--- Data shown Enclosed Below ---

/-- **THE RANK OF `p_* G` IS `h⁰` OF EVERY FIBRE WITH `H¹ = 0`** (Mumford §5 Cor. 2–3 / Hartshorne III 12.11, Cor. 12.9 read
backwards): `S` locally Noetherian, `p : X → S` proper flat, `G` finite locally free on `X` with `p_* G` locally free of rank
`r` (`HasRank`); then at every field point `x : Spec K → S` whose fibre `X₀ = X ×_S Spec K` has `Ext¹(𝒪_{X₀}, G|_{X₀}) = 0`,
`dim_{Γ(Spec K, 𝒪)} Γ(X₀, G|_{X₀}) = r`.  (Over an affine `V ∋ x`, `Γ(p_* G, V)` has stalk rank `r`; moved to the chart
`p⁻¹V → Spec Γ(S, V)` (★ (S3) transport) it is `h⁰` of the residue-field fibre at the image point by the local step ★
`finrank_tensor_secMod_top_atPrime`; the given field point is a field extension of that one (Mathlib
`Scheme.SpecToEquivOfField`), along which `Ext¹`-vanishing and `h⁰` are invariant, ★ `Modules/CohomologyFlatBaseChange` §4.)
[cite: MumfordAV1970, §5 Cor. 2 (p. 50) and Cor. 3 (p. 53)] [cite: Hartshorne1977, III Thm. 12.11 (p. 290), Cor. 12.9 (p. 288)] -/
theorem finrank_secMod_fibre_eq_of_hasRank_pushforward {S X : Scheme.{0}} [IsLocallyNoetherian S] {p : X ⟶ S}
    [IsProper p] [Flat p] (G : X.Modules) (hL : IsFiniteLocallyFree G) {r : ℕ}
    (hrk : HasRank ((Scheme.Modules.pushforward p).obj G) r)
    ⦃K : Type⦄ [Field K] ⦃X₀ : Scheme.{0}⦄ (k : X₀ ⟶ X) (f₀ : X₀ ⟶ Spec (CommRingCat.of K))
    (x : Spec (CommRingCat.of K) ⟶ S) (H : IsPullback k f₀ p x)
    (hvan : Subsingleton (Ext.{1} (unitModule X₀) ((Scheme.Modules.pullback k).obj G) 1)) :
    Module.finrank Γ(Spec (CommRingCat.of K), ⊤) (SecMod ((Scheme.Modules.pullback k).obj G) f₀.appTop.hom ⊤) = r := by
  classical
  -- (1) an affine open `V ∋ t`, `t` the image of the field point
  obtain ⟨_, ⟨V, hV, rfl⟩, htV, -⟩ :=
    S.isBasis_affineOpens.exists_subset_of_mem_open (Set.mem_univ (x.base (IsLocalRing.closedPoint K))) isOpen_univ
  haveI : IsAffine (V : Scheme.{0}) := hV
  haveI : IsNoetherianRing Γ(S, V) := IsLocallyNoetherian.component_noetherian ⟨V, hV⟩
  -- the chart `fV : p⁻¹V → Spec Γ(S, V)`, proper and flat, and the bundle `GV = G|_{p⁻¹V}`
  have exf : ∃ fV : (p ⁻¹ᵁ V).toScheme ⟶ Spec (CommRingCat.of Γ(S, V)), fV = p.resLE V (p ⁻¹ᵁ V) le_rfl ≫ hV.isoSpec.hom :=
    ⟨_, rfl⟩
  obtain ⟨fV, hfV⟩ := exf
  haveI : IsProper fV := by rw [hfV, Scheme.Hom.resLE_eq_morphismRestrict]; infer_instance
  haveI : Flat fV := by rw [hfV, Scheme.Hom.resLE_eq_morphismRestrict]; infer_instance
  let GV : (p ⁻¹ᵁ V).toScheme.Modules := (Scheme.Modules.pullback (p ⁻¹ᵁ V).ι).obj G
  have hLV : IsFiniteLocallyFree GV := hL.pullback _
  -- (2) `M₂ = Γ(p_* G, V)` is finite projective of stalk rank `r` over `Γ(S, V)` (`HasRank`, Stacks 0C3G)
  have hE : IsAffineLocalizing ((Scheme.Modules.pushforward p).obj G) := by
    haveI := (HasRank.isFiniteLocallyFree' hrk).isVectorBundle.1
    exact IsAffineLocalizing.of_isQuasicoherent _
  have hfinE : IsAffineFiniteType ((Scheme.Modules.pushforward p).obj G) :=
    IsFiniteLocallyFree.isAffineFiniteType (HasRank.isFiniteLocallyFree' hrk)
  obtain ⟨hproj₂, hrk₂⟩ := (hasRank_iff_forall_projective_rankAtStalk hE hfinE r).mp hrk ⟨V, hV⟩
  haveI hfin₂ : Module.Finite Γ(S, V) Γ((Scheme.Modules.pushforward p).obj G, V) := hfinE hV
  haveI := hproj₂
  -- (3) the transport `(σ, μ)`: `σ : R = Γ(Spec Γ(S, V), 𝒪) ≅ Γ(S, V)`, `μ : M₁ = Γ(p⁻¹V, G|) ≅ Γ(p_* G, V) = M₂` (★ (S3)),
  --     along which finiteness, projectivity and the stalk rank move (as in ★ `finite_projective_rankAtStalk_app_pushforward`)
  let R : Type := Γ(Spec (CommRingCat.of Γ(S, V)), ⊤)
  let M₁ : Type := SecMod GV fV.appTop.hom ⊤
  let M₂ : Type := Γ((Scheme.Modules.pushforward p).obj G, V)
  let σ : R ≃+* Γ(S, V) := (Scheme.ΓSpecIso Γ(S, V)).commRingCatIsoToRingEquiv
  have i₀ : (⊤ : (p ⁻¹ᵁ V).toScheme.Opens) ≤ (p ⁻¹ᵁ V).ι ⁻¹ᵁ (p ⁻¹ᵁ V) := (Scheme.Opens.ι_preimage_self _).ge
  have hc : p ⁻¹ᵁ V = (p ⁻¹ᵁ V).ι ''ᵁ ⊤ := (Scheme.Opens.ι_image_top _).symm
  obtain ⟨μ, hμη, hημ, hμc⟩ := exists_sections_pullback_ι_transport G (p ⁻¹ᵁ V) ⊤ rfl i₀ hc
  let μe : M₁ ≃+ M₂ :=
    { toFun := fun t => show M₂ from μ (SecMod.val (L := GV) (ρ := fV.appTop.hom) t)
      invFun := fun m => SecMod.mk (ρ := fV.appTop.hom) (unitSectionLE (p ⁻¹ᵁ V).ι G i₀ (show Γ(G, p ⁻¹ᵁ V) from m))
      left_inv := fun t => SecMod.val_injective (L := GV) (ρ := fV.appTop.hom) (hημ _)
      right_inv := fun m => hμη _
      map_add' := fun t t' => μ.map_add _ _ }
  have happ : ∀ a : R, X.presheaf.map (eqToHom hc).op (fV.appTop a) = p.app V (σ a) := by
    intro a
    rw [hfV, Scheme.Hom.comp_appTop, CategoryTheory.comp_apply, IsAffineOpen.isoSpec_hom_appTop,
      CategoryTheory.comp_apply]
    change X.presheaf.map (eqToHom hc).op
      ((p.resLE V (p ⁻¹ᵁ V) le_rfl).app ⊤ ((Scheme.Opens.topIso V).inv ((Scheme.ΓSpecIso Γ(S, V)).hom a))) = _
    rw [resLE_self_app_top_apply, Iso.inv_hom_id_apply, map_eqToHom_topIso_inv]
    rfl
  have htoS : ∀ a : R, toSections fV.appTop.hom ⊤ a = fV.appTop a := by
    intro a
    have e1 : (homOfLE (le_top : (⊤ : (p ⁻¹ᵁ V).toScheme.Opens) ≤ ⊤)) = 𝟙 ⊤ := Subsingleton.elim _ _
    change (p ⁻¹ᵁ V).toScheme.presheaf.map (homOfLE le_top).op (fV.appTop a) = _
    rw [e1, op_id, CategoryTheory.Functor.map_id]
    rfl
  have hsemi : ∀ (a : R) (t : M₁), μe (a • t) = σ a • μe t := by
    intro a t
    change μ (toSections fV.appTop.hom ⊤ a • SecMod.val (L := GV) (ρ := fV.appTop.hom) t) =
      p.app V (σ a) • μ (SecMod.val (L := GV) (ρ := fV.appTop.hom) t)
    rw [htoS, hμc, happ]
  -- (a) finiteness and (b) projectivity of `M₁`
  haveI hfin₁ : Module.Finite R M₁ := Module.Finite.of_addEquiv_semilinear (σ : R →+* Γ(S, V)) σ.surjective μe hsemi
  haveI := RingHomInvPair.of_ringEquiv σ
  haveI := RingHomInvPair.of_ringEquiv_symm σ
  let e₂ : M₁ ≃ₛₗ[(σ : R →+* Γ(S, V))] M₂ := { μe with map_smul' := hsemi }
  haveI hproj₁ : Module.Projective R M₁ := Module.Projective.of_equiv e₂.symm
  -- (c) the stalk rank: `M₂` is the base change of `M₁` along the isomorphism `σ` (local instances kept inside this block)
  have hrk₁ : ∀ P : PrimeSpectrum R, Module.rankAtStalk (R := R) M₁ P = r := by
    letI algRA : Algebra R Γ(S, V) := (σ : R →+* Γ(S, V)).toAlgebra
    letI modR : Module R M₂ := Module.compHom M₂ (σ : R →+* Γ(S, V))
    haveI : IsScalarTower R Γ(S, V) M₂ :=
      ⟨fun a c m => by
        change (σ a * c) • m = σ a • (c • m)
        rw [mul_smul]⟩
    let μl : M₁ →ₗ[R] M₂ := { μe.toAddMonoidHom with map_smul' := fun a t => hsemi a t }
    have hbc : IsBaseChange Γ(S, V) μl := by
      refine IsBaseChange.of_lift_unique μl fun Q _ _ _ _ g => ?_
      have hsymm : ∀ (c : Γ(S, V)) (m : M₂), μe.symm (c • m) = σ.symm c • μe.symm m := fun c m => by
        apply μe.injective
        rw [AddEquiv.apply_symm_apply, hsemi, AddEquiv.apply_symm_apply, RingEquiv.apply_symm_apply]
      let g' : M₂ →ₗ[Γ(S, V)] Q :=
        { toFun := fun m => g (μe.symm m)
          map_add' := fun m m' => by rw [map_add, map_add]
          map_smul' := fun c m => by
            rw [hsymm, map_smul, RingHom.id_apply, ← algebraMap_smul Γ(S, V) (σ.symm c)]
            change σ (σ.symm c) • g (μe.symm m) = c • g (μe.symm m)
            rw [RingEquiv.apply_symm_apply] }
      refine ⟨g', ?_, ?_⟩
      · ext t
        change g (μe.symm (μe t)) = g t
        rw [AddEquiv.symm_apply_apply]
      · intro g'' hg''
        ext m
        have h := congrArg (fun φ : M₁ →ₗ[R] Q => φ (μe.symm m)) hg''
        simp only [LinearMap.coe_comp, LinearMap.coe_restrictScalars, Function.comp_apply] at h
        change g'' (μl (μe.symm m)) = g (μe.symm m) at h
        change g'' m = g (μe.symm m)
        rw [← h]
        change g'' m = g'' (μe (μe.symm m))
        rw [AddEquiv.apply_symm_apply]
    haveI : Module.Flat R M₁ := Module.Flat.of_projective
    intro P
    have h := Module.rankAtStalk_isBaseChange hbc (P.comap (σ.symm : Γ(S, V) →+* R))
    rw [hrk₂] at h
    have hP : (P.comap (σ.symm : Γ(S, V) →+* R)).comap (algebraMap R Γ(S, V)) = P := by
      ext a
      change σ.symm (σ a) ∈ P.asIdeal ↔ a ∈ P.asIdeal
      rw [RingEquiv.symm_apply_apply]
    rw [hP] at h
    exact h.symm
  haveI : Module.Flat R M₁ := Module.Flat.of_projective
  -- (4) the field point factors through `V`, then through the residue field of its image `y` in `Spec Γ(S, V)`
  have hrange : Set.range x.base ⊆ Set.range (Scheme.Opens.ι V).base := by
    rw [Scheme.Opens.range_ι]
    rintro _ ⟨pt, rfl⟩
    obtain rfl : pt = IsLocalRing.closedPoint K := Subsingleton.elim _ _
    exact htV
  let xV : Spec (CommRingCat.of K) ⟶ (V : Scheme.{0}) := IsOpenImmersion.lift (Scheme.Opens.ι V) x hrange
  have hxV : xV ≫ Scheme.Opens.ι V = x := IsOpenImmersion.lift_fac _ _ _
  obtain ⟨⟨y', ψ⟩, hu⟩ : ∃ yψ : Σ y : Spec (CommRingCat.of Γ(S, V)),
      ((Spec (CommRingCat.of Γ(S, V))).residueField y ⟶ CommRingCat.of K),
      Spec.map yψ.2 ≫ (Spec (CommRingCat.of Γ(S, V))).fromSpecResidueField yψ.1 = xV ≫ hV.isoSpec.hom :=
    ⟨Scheme.SpecToEquivOfField K _ (xV ≫ hV.isoSpec.hom), (Scheme.SpecToEquivOfField K _).left_inv _⟩
  -- the image point is the contraction `y` of a prime `P` of `R = Γ(Spec Γ(S, V), 𝒪)`, at which `Γ(Spec A_y, 𝒪)` is
  -- LITERALLY the localization of `R` of ★ `isLocalization_atPrime_Γ_Spec P` (used in step (9))
  let φ₀ : Γ(S, V) →+* R := (Scheme.ΓSpecIso (CommRingCat.of Γ(S, V))).symm.commRingCatIsoToRingEquiv.toRingHom
  obtain ⟨P, hP⟩ : ∃ P : PrimeSpectrum R, PrimeSpectrum.comap φ₀ P = y' := by
    refine ⟨PrimeSpectrum.comap (Scheme.ΓSpecIso (CommRingCat.of Γ(S, V))).hom.hom y',
      PrimeSpectrum.ext (Ideal.ext fun a => ?_)⟩
    simp only [PrimeSpectrum.comap_asIdeal, Ideal.mem_comap]
    change (Scheme.ΓSpecIso (CommRingCat.of Γ(S, V))).hom ((Scheme.ΓSpecIso (CommRingCat.of Γ(S, V))).inv a) ∈ y'.asIdeal ↔ _
    rw [Iso.inv_hom_id_apply]
  subst hP
  let y : Spec (CommRingCat.of Γ(S, V)) := PrimeSpectrum.comap φ₀ P
  replace hu : Spec.map ψ ≫ (Spec (CommRingCat.of Γ(S, V))).fromSpecResidueField y = xV ≫ hV.isoSpec.hom := hu
  -- the field extension `φ : κ(y) → K` and the factorisation of `x` through the canonical point at `y`
  let φ : y.asIdeal.ResidueField →+* K := (ψ.hom).comp (Scheme.Spec.residueFieldIso (CommRingCat.of Γ(S, V)) y).inv.hom
  have hφ : Spec.map (CommRingCat.ofHom φ) =
      Spec.map ψ ≫ Spec.map (Scheme.Spec.residueFieldIso (CommRingCat.of Γ(S, V)) y).inv := by
    change Spec.map (CommRingCat.ofHom ((ψ.hom).comp _)) = _
    rw [CommRingCat.ofHom_comp, CommRingCat.ofHom_hom, CommRingCat.ofHom_hom, Spec.map_comp]
  have hx : x = Spec.map (CommRingCat.ofHom φ) ≫
      (Spec.map (CommRingCat.ofHom (algebraMap Γ(S, V) y.asIdeal.ResidueField)) ≫ hV.isoSpec.inv ≫ Scheme.Opens.ι V) := by
    rw [hφ, Category.assoc, ← Category.assoc (Spec.map (Scheme.Spec.residueFieldIso _ y).inv),
      Scheme.Spec.map_residueFieldIso_inv_eq_fromSpecResidueField, ← Category.assoc, hu, Category.assoc,
      Iso.hom_inv_id_assoc, hxV]
  -- (5) the canonical fibre at `y` and the square `X₀ = (fibre at y) ×_{κ(y)} Spec K`
  have hsq := isPullback_fiberι_comp_ι_SpecMap p V hV y
  rw [← hfV] at hsq
  have hw : k ≫ p = (f₀ ≫ Spec.map (CommRingCat.ofHom φ)) ≫
      (Spec.map (CommRingCat.ofHom (algebraMap Γ(S, V) y.asIdeal.ResidueField)) ≫ hV.isoSpec.inv ≫ Scheme.Opens.ι V) := by
    rw [H.w, hx, Category.assoc]
  let ℓ : X₀ ⟶ fV.fiber y := hsq.lift k (f₀ ≫ Spec.map (CommRingCat.ofHom φ)) hw
  have hℓ₁ : ℓ ≫ (fV.fiberι y ≫ (p ⁻¹ᵁ V).ι) = k := hsq.lift_fst _ _ _
  have hℓ₂ : ℓ ≫ (fV.fiberToSpecResidueField y ≫ Spec.map (Scheme.Spec.residueFieldIso _ y).inv) =
      f₀ ≫ Spec.map (CommRingCat.ofHom φ) := hsq.lift_snd _ _ _
  have Hψ : IsPullback ℓ f₀ (fV.fiberToSpecResidueField y ≫ Spec.map (Scheme.Spec.residueFieldIso _ y).inv)
      (Spec.map (CommRingCat.ofHom φ)) := by
    refine IsPullback.of_right ?_ hℓ₂ hsq
    rw [hℓ₁, ← hx]
    exact H
  -- (6) `Ext¹`-vanishing moves from `X₀` to the canonical fibre (field extension ★ `CohomologyFlatBaseChange` §4)
  --     `G_y := (fiberι y)^* (G|_{p⁻¹V})` and `k^* G ≅ ℓ^* G_y`
  have Ψ : (Scheme.Modules.pullback k).obj G ≅
      (Scheme.Modules.pullback ℓ).obj ((Scheme.Modules.pullback (fV.fiberι y)).obj GV) :=
    (Scheme.Modules.pullbackCongr hℓ₁).symm.app G ≪≫
      ((Scheme.Modules.pullbackComp ℓ (fV.fiberι y ≫ (p ⁻¹ᵁ V).ι)).app G).symm ≪≫
        (Scheme.Modules.pullback ℓ).mapIso ((Scheme.Modules.pullbackComp (fV.fiberι y) (p ⁻¹ᵁ V).ι).app G).symm
  have hGy : IsAffineLocalizing ((Scheme.Modules.pullback (fV.fiberι y)).obj GV) := by
    haveI := (hLV.pullback (fV.fiberι y)).isVectorBundle.1
    exact IsAffineLocalizing.of_isQuasicoherent _
  haveI : IsProper (fV.fiberToSpecResidueField y ≫ Spec.map (Scheme.Spec.residueFieldIso _ y).inv) :=
    IsProper.isStableUnderBaseChange.of_isPullback hsq inferInstance
  have hvan₀ : Subsingleton (Ext.{1} (unitModule X₀)
      ((Scheme.Modules.pullback ℓ).obj ((Scheme.Modules.pullback (fV.fiberι y)).obj GV)) 1) :=
    subsingleton_ext_one_of_iso Ψ hvan
  have hvany : Subsingleton (Ext.{1} (unitModule (fV.fiber y)) ((Scheme.Modules.pullback (fV.fiberι y)).obj GV) 1) :=
    (subsingleton_ext_unit_succ_iff_of_isPullback_specMap φ Hψ _ hGy 0).mp hvan₀
  -- (7) `h⁰` is invariant under the field extension
  have hfin : Module.finrank Γ(Spec (CommRingCat.of K), ⊤)
      (SecMod ((Scheme.Modules.pullback k).obj G) f₀.appTop.hom ⊤) =
      Module.finrank Γ(Spec (CommRingCat.of y.asIdeal.ResidueField), ⊤)
        (SecMod ((Scheme.Modules.pullback (fV.fiberι y)).obj GV)
          (fV.fiberToSpecResidueField y ≫ Spec.map (Scheme.Spec.residueFieldIso _ y).inv).appTop.hom ⊤) := by
    obtain ⟨L, -⟩ := exists_secMod_linearEquiv_of_iso f₀.appTop.hom Ψ
    exact L.finrank_eq.trans (finrank_secMod_top_eq_of_isPullback_specMap φ Hψ _ hGy)
  -- (8) the local step at `y`: `h⁰` of the canonical fibre is the rank of `Γ(Spec A_y, 𝒪) ⊗ M₁`
  have hloc := finrank_tensor_secMod_top_atPrime fV GV hLV y.asIdeal (isPullback_fiberι_SpecMap_algebraMap fV y) hvany
  -- (9) `Γ(Spec A_y, 𝒪)` is the localization of `R` at `P` (★ `isLocalization_atPrime_Γ_Spec`), so the rank of
  --     `Γ(Spec A_y, 𝒪) ⊗ M₁` is `rk_P M₁ = r` (Mathlib `Module.rankAtStalk_eq_finrank_tensorProduct`)
  letI algRl : Algebra R Γ(Spec (CommRingCat.of (Localization.AtPrime y.asIdeal)), ⊤) :=
    ((Spec.map (CommRingCat.ofHom (algebraMap Γ(S, V) (Localization.AtPrime y.asIdeal)))).appLE ⊤ ⊤ le_top).hom.toAlgebra
  haveI : IsLocalization.AtPrime Γ(Spec (CommRingCat.of (Localization.AtPrime y.asIdeal)), ⊤) P.asIdeal :=
    isLocalization_atPrime_Γ_Spec P.asIdeal
  let eL : Localization.AtPrime P.asIdeal ≃ₐ[R] Γ(Spec (CommRingCat.of (Localization.AtPrime y.asIdeal)), ⊤) :=
    IsLocalization.algEquiv P.asIdeal.primeCompl _ _
  have h9 := hrk₁ P
  rw [Module.rankAtStalk_eq_finrank_tensorProduct, finrank_baseChange_eq_of_algEquiv' eL] at h9
  exact hfin.trans (hloc.symm.trans h9)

--- End of Enclosed Data shown ---

Task to complete: Starting at the line with "let eL : Localization.AtPrime", print each remaining line of the listing above exactly as it appears.

Exercise answer:
  let eL : Localization.AtPrime P.asIdeal ≃ₐ[R] Γ(Spec (CommRingCat.of (Localization.AtPrime y.asIdeal)), ⊤) :=
    IsLocalization.algEquiv P.asIdeal.primeCompl _ _
  have h9 := hrk₁ P
  rw [Module.rankAtStalk_eq_finrank_tensorProduct, finrank_baseChange_eq_of_algEquiv' eL] at h9
  exact hfin.trans (hloc.symm.trans h9)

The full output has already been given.